9. Call NvOFGetCaps to query the capabilities supported by the NVIDIA display driver and the GPU.
10. Call NvOFInit after filling up NV_OF_INIT_PARAMS.

After querying the capabilities, populate the following parameters of NV_OF_INIT_PARAMS:

• Image height: The height of the image/video sequence for which the vectors will be evaluated.
• Image width: The width of the image/video sequence for which the vectors will be evaluated.
• Flag to enable external hints: NVOF API provides clients the flexibility for feeding external flow vectors which will be used as hints by NVOFA while performing the motion search.
• Output grid size: Specify NV_OF_INIT_PARAMS::outGridSize. The flow vectors will be generated for the specified grid size.
• Hint grid size: In case the client is using external hints, the hint grid size should be specified.
• Preset – The NVOF API exposes three presets to trade quality vs performance.
• Operating mode: The NVOFA can be used for generating optical flow vectors (which comprise X and Y components and is referred to as optical flow mode) or stereo vectors (which comprise only the X component and is referred to as stereo mode).
• Enable output cost: Set this flag to generate confidence associated with the flow vectors. Higher cost value implies the flow vector to be less accurate and vice-versa. It is recommended to use the 8-bit cost (by allocating a buffer of type NV_OF_BUFFER_FORMAT_UINT8) instead of 32-bit cost as that saves CUDA bandwidth.
• Disparity Range: This is valid from Ampere and later GPUs and applicable in NV_OF_MODE_STEREODISPARITY mode. It specifies maximum stereo disparity range value.
• Enable ROI: Set the flag to estimate the flow for a rectangular region with in the image. Available on Ampere and later GPUs
• Prediction direction: Direction of the prediction. Supports either forward or forward-backward directions.
• Enable Global Flow: Global flow estimation is enabled when this flag is set.
• Input buffer format:NV_OF_BUFFER_FORMAT for the input buffer.

After the session creation and initialization, client needs to allocate buffers needed for generating the optical flow/stereo vectors.

Buffer allocation for DirectX 11 interface

Follow these steps for allocating buffers when DirectX 11 interface is used.

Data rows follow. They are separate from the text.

/-- **Coppersmith–Winograd 1990 / BCS Ex. 15.24(7) / CGLV 2022 p. 4: `ω ≤ log_q(4 R̃(T_cw,q)³/27)`**,
in the growth-bound form of `CoppersmithWinograd1990_asymptoticRank_form` — DISCHARGE of that named
fact. Proof (restriction-only laser method): for `N = 3m`, `T_cw,q^{⊗N} ≥ ⟨p_m⟩ ⊗ ⟨q^m,q^m,q^m⟩`
with `p_m ≥ C(3m,m) 2^{-o(m)}` (`exists_restrictsTo_cw_kroneckerPow`: balanced support, the
hashing theorem BCS 15.39 with a Salem–Spencer diagonal, Behrend); with `a = ⌊(p_m/C_δ)^{1/(ω+δ)}⌋`,
`R(⟨a,a,a⟩) ≤ p_m`, so `(a q^m)^ω ≤ R(⟨aq^m,aq^m,aq^m⟩) ≤ R(T^{⊗N}) ≤ C_ε ρ^{(1+ε)N}`
(rank step of the asymptotic sum inequality, BCS p. 380); `m → ∞`, `δ, ε → 0` give
`log(27/4) + ω log q ≤ 3 log ρ`. [cite: ConnerGesmundoLandsbergVentura2022, Thm. 1.1 and p. 3 (BCS97 Ex. 15.24)] -/
theorem CoppersmithWinograd1990_asymptoticRank_form_holds :
    CoppersmithWinograd1990_asymptoticRank_form := by
  intro q hq ρ hρ hyp
  have hyp' : ∀ ε : ℝ, 0 < ε →
      (fun N : ℕ => (tensorRank (kroneckerPow (cwTensor ℂ q) N) : ℝ)) =O[atTop]
        fun N : ℕ => ρ ^ ((1 + ε) * N) := hyp
  clear hyp
  have hq1 : (1 : ℝ) < q := by exact_mod_cast hq
  have hq0 : (0 : ℝ) < q := by positivity
  have hlogq : 0 < Real.log q := Real.log_pos hq1
  have hω2 : 2 ≤ omega ℂ := omega_two_le ℂ
  have hω0 : 0 < omega ℂ := by linarith
  obtain ⟨L, hL⟩ : ∃ L : ℝ, L = Real.log (27 / 4) := ⟨_, rfl⟩
  have hL0 : 0 < L := hL ▸ Real.log_pos (by norm_num)
  have hL2 : L < 2 := by rw [hL, Real.log_lt_iff_lt_exp (by norm_num)]; exact exp_two_gt
  have hlog3 : Real.log 3 ≤ 2 := by
    rw [Real.log_le_iff_le_exp (by norm_num)]; linarith [exp_two_gt]
  have hlog4 : Real.log 4 ≤ 2 := by
    rw [Real.log_le_iff_le_exp (by norm_num)]; linarith [exp_two_gt]
  -- MAIN CLAIM: for all `ε, δ > 0`, `ω (L/(ω+δ) + log q) ≤ 3 (1+ε) log ρ`
  have main : ∀ ε : ℝ, 0 < ε → ∀ δ : ℝ, 0 < δ →
      omega ℂ * (L / (omega ℂ + δ) + Real.log q) ≤ 3 * (1 + ε) * Real.log ρ := by
    intro ε hε δ hδ
    have hωδ : 0 < omega ℂ + δ := by linarith
    -- the constant of the hypothesis
    obtain ⟨Cε, hCε, hb⟩ := bound_of_isBigO_nat_atTop (hyp' ε hε)
    have hrank : ∀ N : ℕ, (tensorRank (kroneckerPow (cwTensor ℂ q) N) : ℝ) ≤
        Cε * ρ ^ ((1 + ε) * N) := by
      intro N
      have hg : ρ ^ ((1 + ε) * N) ≠ 0 := (Real.rpow_pos_of_pos hρ _).ne'
      have := hb hg
      rwa [Real.norm_of_nonneg (Nat.cast_nonneg _),
        Real.norm_of_nonneg (Real.rpow_pos_of_pos hρ _).le] at this
    -- `ω` is an exponent
    obtain ⟨Cδ, hCδ, hCδb⟩ := exists_tensorRank_matMulTensor_le_rpow ℂ hδ
    -- the restrictions `T^{⊗3m} ≥ ⟨P m⟩ ⊗ ⟨q^m,q^m,q^m⟩`
    have hP : ∀ m : ℕ, 1 ≤ m → ∃ p : ℕ,
        (3 * m).choose m * rothNumberNat (3 * (2 * m).choose m) ≤ 288 * (2 * m).choose m * p ∧
        TensorRestrictsTo (kroneckerPow (cwTensor ℂ q) (3 * m))
          (kroneckerTensor (unitTensor ℂ p) (matMulTensor ℂ (q ^ m) (q ^ m) (q ^ m))) :=
      fun m hm => exists_restrictsTo_cw_kroneckerPow ℂ q m hm
    choose! P hPsize hPres using hP
    -- (E3) `log (P m) ≥ m L - 12 √m - log 96` for `m ≥ 1`
    have hE3 : ∀ m : ℕ, 1 ≤ m → 0 < (P m : ℝ) ∧
        (m : ℝ) * L - 12 * √(m : ℝ) - Real.log 96 ≤ Real.log (P m) := by
      intro m hm
      have hm1 : (1 : ℝ) ≤ m := by exact_mod_cast hm
      set f := (2 * m).choose m with hf
      have hf1 : 1 ≤ f := Nat.choose_pos (by omega)
      have hf0 : (0 : ℝ) < f := by exact_mod_cast hf1
      have hf4 : (f : ℝ) ≤ 4 ^ m := by
        have : f ≤ 2 ^ (2 * m) := Nat.choose_le_two_pow _ _
        calc (f : ℝ) ≤ ((2 ^ (2 * m) : ℕ) : ℝ) := by exact_mod_cast this
          _ = 4 ^ m := by push_cast; rw [pow_mul]; norm_num
      -- Behrend
      have hB := Behrend.roth_lower_bound (N := 3 * f)
      have hsize : ((3 * m).choose m : ℝ) * rothNumberNat (3 * f) ≤ 288 * f * P m := by
        exact_mod_cast hPsize m hm
      set s : ℝ := 4 * √(Real.log ((3 * f : ℕ) : ℝ)) with hs
      have hexp : 0 < Real.exp (-s) := Real.exp_pos _
      have hB' : ((3 * f : ℕ) : ℝ) * Real.exp (-s) ≤ rothNumberNat (3 * f) := by
        rw [hs, show -(4 * √(Real.log ((3 * f : ℕ) : ℝ))) = -4 * √(Real.log ((3 * f : ℕ) : ℝ)) by ring]
        exact hB
      have hC0 : (0 : ℝ) ≤ (3 * m).choose m := Nat.cast_nonneg _
      -- `C e^{-s} ≤ 96 P`
      have h1 : ((3 * m).choose m : ℝ) * Real.exp (-s) ≤ 96 * P m := by
        have h3f : (0 : ℝ) < ((3 * f : ℕ) : ℝ) := by positivity
        refine le_of_mul_le_mul_right ?_ h3f
        calc ((3 * m).choose m : ℝ) * Real.exp (-s) * ((3 * f : ℕ) : ℝ)
            = ((3 * m).choose m : ℝ) * (((3 * f : ℕ) : ℝ) * Real.exp (-s)) := by ring
          _ ≤ ((3 * m).choose m : ℝ) * rothNumberNat (3 * f) := mul_le_mul_of_nonneg_left hB' hC0
          _ ≤ 288 * f * P m := hsize
          _ = 96 * P m * ((3 * f : ℕ) : ℝ) := by push_cast; ring
      have hP0 : 0 < (P m : ℝ) := by
        have : 0 < ((3 * m).choose m : ℝ) * Real.exp (-s) :=
          mul_pos (by exact_mod_cast Nat.choose_pos (by omega)) hexp
        linarith
      refine ⟨hP0, ?_⟩
      -- `(27/4)^m e^{-s} ≤ 96 (3m+1) P`
      have h2 : ((27 : ℝ) / 4) ^ m * Real.exp (-s) ≤ 96 * (3 * m + 1) * P m := by
        calc ((27 : ℝ) / 4) ^ m * Real.exp (-s) ≤ (3 * m + 1) * ((3 * m).choose m : ℝ) * Real.exp (-s) :=
              mul_le_mul_of_nonneg_right (pow_le_mul_choose_three_mul m) hexp.le
          _ = (3 * m + 1) * (((3 * m).choose m : ℝ) * Real.exp (-s)) := by ring
          _ ≤ (3 * m + 1) * (96 * P m) := mul_le_mul_of_nonneg_left h1 (by positivity)
          _ = 96 * (3 * m + 1) * P m := by ring
      have h3 : (m : ℝ) * L - s ≤ Real.log 96 + Real.log (3 * m + 1) + Real.log (P m) := by
        have hlhs : Real.log (((27 : ℝ) / 4) ^ m * Real.exp (-s)) = m * L - s := by
          rw [Real.log_mul (by positivity) hexp.ne', Real.log_pow, Real.log_exp, hL]; ring
        have hrhs : Real.log (96 * (3 * m + 1) * P m) =
            Real.log 96 + Real.log (3 * m + 1) + Real.log (P m) := by
          rw [Real.log_mul (by positivity) hP0.ne', Real.log_mul (by norm_num) (by positivity)]
        rw [← hlhs, ← hrhs]
        exact Real.log_le_log (by positivity) h2
      -- `s ≤ 8 √m` and `log (3m+1) ≤ 4 √m`
      have hs8 : s ≤ 8 * √(m : ℝ) := by
        have hlog3f : Real.log ((3 * f : ℕ) : ℝ) ≤ 4 * m := by
          have : ((3 * f : ℕ) : ℝ) ≤ 3 * 4 ^ m := by push_cast; linarith
          calc Real.log ((3 * f : ℕ) : ℝ) ≤ Real.log (3 * 4 ^ m) :=
                Real.log_le_log (by positivity) this
            _ = Real.log 3 + m * Real.log 4 := by
                rw [Real.log_mul (by norm_num) (by positivity), Real.log_pow]
            _ ≤ 2 + m * 2 := by nlinarith
            _ ≤ 4 * m := by linarith
        have : √(Real.log ((3 * f : ℕ) : ℝ)) ≤ 2 * √(m : ℝ) := by
          calc √(Real.log ((3 * f : ℕ) : ℝ)) ≤ √(4 * m) := Real.sqrt_le_sqrt hlog3f
            _ = 2 * √(m : ℝ) := by
                rw [Real.sqrt_mul (by norm_num), show (4 : ℝ) = 2 ^ 2 by norm_num,
                  Real.sqrt_sq (by norm_num)]
        rw [hs]; linarith
      have hl4 : Real.log (3 * m + 1) ≤ 4 * √(m : ℝ) := by
        calc Real.log (3 * m + 1) ≤ 2 * √(3 * m + 1) := log_le_two_mul_sqrt (by positivity)
          _ ≤ 2 * √(4 * m) := by
              refine mul_le_mul_of_nonneg_left (Real.sqrt_le_sqrt (by linarith)) (by norm_num)
          _ = 4 * √(m : ℝ) := by
              rw [Real.sqrt_mul (by norm_num), show (4 : ℝ) = 2 ^ 2 by norm_num,
                Real.sqrt_sq (by norm_num)]; ring
      linarith
    -- the threshold beyond which `P m / Cδ ≥ 2^{ω+δ}`
    obtain ⟨m₁, hm₁⟩ := exists_nat_forall_sqrt_le 12
      (Real.log 96 + Real.log Cδ + (omega ℂ + δ) * Real.log 2) L hL0
    -- the inequality for large `m`
    refine le_of_forall_large_mul_le (c := 12 * (omega ℂ / (omega ℂ + δ)))
      (c' := omega ℂ / (omega ℂ + δ) * (Real.log 96 + Real.log Cδ) + omega ℂ * Real.log 2 +
        Real.log Cε) ⟨max m₁ 1, fun m hm => ?_⟩
    have hm1 : 1 ≤ m := le_trans (le_max_right _ _) hm
    have hmm₁ : m₁ ≤ m := le_trans (le_max_left _ _) hm
    obtain ⟨hP0, hlogP⟩ := hE3 m hm1
    have hthr := hm₁ m hmm₁
    -- `X = (P/Cδ)^{1/(ω+δ)} ≥ 2`
    set X : ℝ := ((P m : ℝ) / Cδ) ^ (omega ℂ + δ)⁻¹ with hX
    have hPC : 0 < (P m : ℝ) / Cδ := div_pos hP0 hCδ
    have hX0 : 0 ≤ X := Real.rpow_nonneg hPC.le _
    have hlogX : Real.log X = (Real.log (P m) - Real.log Cδ) / (omega ℂ + δ) := by
      rw [hX, Real.log_rpow hPC, Real.log_div hP0.ne' hCδ.ne']; ring
    have hX2 : 2 ≤ X := by
      have h2 : (2 : ℝ) ^ (omega ℂ + δ) ≤ (P m : ℝ) / Cδ := by
        rw [← Real.log_le_log_iff (by positivity) hPC, Real.log_rpow (by norm_num),
          Real.log_div hP0.ne' hCδ.ne']
        linarith
      calc (2 : ℝ) = ((2 : ℝ) ^ (omega ℂ + δ)) ^ (omega ℂ + δ)⁻¹ :=
            (Real.rpow_rpow_inv (by norm_num) hωδ.ne').symm
        _ ≤ X := Real.rpow_le_rpow (by positivity) h2 (inv_nonneg.2 hωδ.le)
    -- `a = ⌊X⌋`
    set a : ℕ := ⌊X⌋₊ with ha
    have ha2 : 2 ≤ a := Nat.le_floor (by exact_mod_cast hX2)
    have haX : (a : ℝ) ≤ X := Nat.floor_le hX0
    have haX' : X / 2 ≤ a := by have := Nat.lt_floor_add_one X; linarith
    have ha0 : (0 : ℝ) < a := by exact_mod_cast (by omega : 0 < a)
    -- `R(⟨a,a,a⟩) ≤ P m`
    have hap : tensorRank (matMulTensor ℂ a a a) ≤ P m := by
      have h1 := hCδb a (by omega)
      have h2 : (a : ℝ) ^ (omega ℂ + δ) ≤ X ^ (omega ℂ + δ) :=
        Real.rpow_le_rpow ha0.le haX hωδ.le
      have h3 : X ^ (omega ℂ + δ) = (P m : ℝ) / Cδ := by
        rw [hX]; exact Real.rpow_inv_rpow hPC.le hωδ.ne'
      have h4 : (tensorRank (matMulTensor ℂ a a a) : ℝ) ≤ P m := by
        calc (tensorRank (matMulTensor ℂ a a a) : ℝ) ≤ Cδ * (a : ℝ) ^ (omega ℂ + δ) := h1
          _ ≤ Cδ * X ^ (omega ℂ + δ) := mul_le_mul_of_nonneg_left h2 hCδ.le
          _ = P m := by rw [h3]; field_simp
      exact_mod_cast h4
    -- (E1) `(a q^m)^ω ≤ Cε ρ^{(1+ε) 3m}`
    have hqm : (2 : ℕ) ≤ q ^ m := le_trans hq (Nat.le_self_pow (by omega) q)
    have haq : 2 ≤ a * q ^ m := le_trans hqm (Nat.le_mul_of_pos_left _ (by omega))
    have hE1 := (rpow_omega_mul_le_tensorRank_of_restrictsTo ℂ _ (hPres m hm1) hap haq).trans
      (hrank (3 * m))
    have haq0 : (0 : ℝ) < (a : ℝ) * (q : ℝ) ^ m := by positivity
    have hE1' : omega ℂ * (Real.log a + m * Real.log q) ≤
        Real.log Cε + (1 + ε) * ((3 * m : ℕ) : ℝ) * Real.log ρ := by
      have hl := Real.log_le_log (Real.rpow_pos_of_pos (by positivity) _) hE1
      rw [Real.log_rpow (by positivity), Real.log_mul hCε.ne' (Real.rpow_pos_of_pos hρ _).ne',
        Real.log_rpow hρ] at hl
      have : Real.log (((a * q ^ m : ℕ) : ℝ)) = Real.log a + m * Real.log q := by
        push_cast
        rw [Real.log_mul ha0.ne' (by positivity), Real.log_pow]
      rw [this] at hl
      linarith
    -- (E2) `log a ≥ log X - log 2`
    have hE2 : Real.log X - Real.log 2 ≤ Real.log a := by
      have := Real.log_le_log (by linarith) haX'
      rwa [Real.log_div (by linarith) (by norm_num)] at this
    -- combine
    have hκ : 0 < omega ℂ / (omega ℂ + δ) := div_pos hω0 hωδ
    have hcomb : omega ℂ * ((m * L - 12 * √(m : ℝ) - Real.log 96 - Real.log Cδ) / (omega ℂ + δ)
        - Real.log 2) + omega ℂ * (m * Real.log q) ≤
        Real.log Cε + 3 * (1 + ε) * Real.log ρ * m := by
      have h1 : (m * L - 12 * √(m : ℝ) - Real.log 96 - Real.log Cδ) / (omega ℂ + δ) ≤
          Real.log X := by
        rw [hlogX]
        exact div_le_div_of_nonneg_right (by linarith) hωδ.le
      have h2 : omega ℂ * ((m * L - 12 * √(m : ℝ) - Real.log 96 - Real.log Cδ) / (omega ℂ + δ)
          - Real.log 2) ≤ omega ℂ * Real.log a :=
        mul_le_mul_of_nonneg_left (by linarith) hω0.le
      have h3 : ((3 * m : ℕ) : ℝ) = 3 * m := by push_cast; ring
      rw [h3] at hE1'
      nlinarith [hE1', h2]
    have e1 : omega ℂ * ((m * L - 12 * √(m : ℝ) - Real.log 96 - Real.log Cδ) / (omega ℂ + δ)
        - Real.log 2) + omega ℂ * (m * Real.log q) =
        omega ℂ * (L / (omega ℂ + δ) + Real.log q) * m -
        (12 * (omega ℂ / (omega ℂ + δ)) * √(m : ℝ) +
          (omega ℂ / (omega ℂ + δ) * (Real.log 96 + Real.log Cδ) + omega ℂ * Real.log 2)) := by
      field_simp
      ring
    rw [e1] at hcomb
    linarith
  -- from the main claim: `L - δ + ω log q ≤ 3(1+ε) log ρ`
  have main' : ∀ ε : ℝ, 0 < ε → ∀ δ : ℝ, 0 < δ →
      L - δ + omega ℂ * Real.log q ≤ 3 * (1 + ε) * Real.log ρ := by
    intro ε hε δ hδ
    have h := main ε hε δ hδ
    have hωδ : 0 < omega ℂ + δ := by linarith
    have h1 : L - δ ≤ omega ℂ * (L / (omega ℂ + δ)) := by
      rw [mul_div_assoc', le_div_iff₀ hωδ]
      nlinarith
    nlinarith
  -- `L + ω log q ≤ 3 log ρ`
  have key : L + omega ℂ * Real.log q ≤ 3 * Real.log ρ := by
    refine le_of_forall_pos_le_add fun η hη => ?_
    set ε : ℝ := η / (2 * (3 * |Real.log ρ| + 1)) with hε
    have hε0 : 0 < ε := by positivity
    have h := main' ε hε0 (η / 2) (by positivity)
    have h1 : 3 * ε * Real.log ρ ≤ η / 2 := by
      calc 3 * ε * Real.log ρ ≤ 3 * ε * |Real.log ρ| :=
            mul_le_mul_of_nonneg_left (le_abs_self _) (by positivity)
        _ = η / 2 * (3 * |Real.log ρ| / (3 * |Real.log ρ| + 1)) := by rw [hε]; field_simp
        _ ≤ η / 2 * 1 := by
            refine mul_le_mul_of_nonneg_left ?_ (by positivity)
            rw [div_le_one (by positivity)]; linarith
        _ = η / 2 := mul_one _
    nlinarith
  -- conclusion
  have hy : 0 < 4 * ρ ^ 3 / 27 := by positivity
  rw [Real.le_logb_iff_rpow_le hq1 hy, ← Real.log_le_log_iff (Real.rpow_pos_of_pos hq0 _) hy,
    Real.log_rpow hq0]
  have : Real.log (4 * ρ ^ 3 / 27) = 3 * Real.log ρ - L := by
    rw [hL, Real.log_div (by positivity) (by norm_num), Real.log_mul (by norm_num) (by positivity),
      Real.log_pow, Real.log_div (by norm_num) (by norm_num)]
    push_cast; ring
  rw [this]
  linarith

1. Call NvOFGetSurfaceFormatCountD3D11.
   • While making the call, the client should specify NV_OF_BUFFER_USAGE and NV_OF_MODE.
   • The function returns the count of DXGI_FORMATs supported by the interface.
2. Allocate an array of DXGI_FORMATs. The size of the array should be at least equal to the count of DXGI_FORMATs returned in NvOFGetSurfaceFormatCountD3D11.
3. Call NvOFGetSurfaceFormatD3D11.
   • While making the call, the client should specify NV_OF_BUFFER_USAGE, NV_OF_MODE and pointer to the memory that receives the supported DXGI_FORMATs.
4. Allocate ID3D11Resource using CreateResource DirectX 11 API with required DXGI_FORMAT that is supported.
5. Each of the allocated buffers should be registered with NVOF API by calling NvOFRegisterResourceD3D11.
   • The API returns a handle to the registered resource through NvOFGPUBufferHandle which will be used for accessing the buffer.

Buffer allocation for DirectX 12 interface

Follow these steps for allocating buffers when DirectX 12 interface is used.

1. Call NvOFGetSurfaceFormatCountD3D12.
   • While making the call, the client should specify NV_OF_BUFFER_USAGE and NV_OF_MODE.
   • The function returns the count of DXGI_FORMATs supported by the interface.
2. Allocate an array of DXGI_FORMATs. The size of the array should be at least equal to the count of DXGI_FORMATs returned in NvOFGetSurfaceFormatCountD3D12.
3. Call NvOFGetSurfaceFormatD3D12.
   • While making the call, the client should specify NV_OF_BUFFER_USAGE, NV_OF_MODE and pointer to the memory that receives the supported DXGI_FORMATs.
4. Allocate ID3D12Resource using ID3D12Device::CreateCommittedResource DirectX 12 API with required DXGI_FORMAT.
5. Each of the allocated buffers should be registered with NVOF API by calling NvOFRegisterResourceD3D12.
   • The API NvOFRegisterResourceD3D12 accepts two NV_OF_FENCE_POINT objects (A fence point is a pair of ID3D12Fence pointer and a value), NV_OF_REGISTER_RESOURCE_PARAMS_D3D12::inputFencePoint and NV_OF_REGISTER_RESOURCE_PARAMS_D3D12::outputFencePoint. NVOFA waits until the NV_OF_REGISTER_RESOURCE_PARAMS_D3D12::inputFencePoint::fence reaches or exceeds the NV_OF_REGISTER_RESOURCE_PARAMS_D3D12::inputFencePoint::value before start of processing the resource. After processing of the resource, the NV_OF_REGISTER_RESOURCE_PARAMS_D3D12::outputFencePoint::fence is updated with the NV_OF_REGISTER_RESOURCE_PARAMS_D3D12::outputFencePoint::value.
   • The API returns a handle to the registered resource through NvOFGPUBufferHandle which will be used for accessing the buffer.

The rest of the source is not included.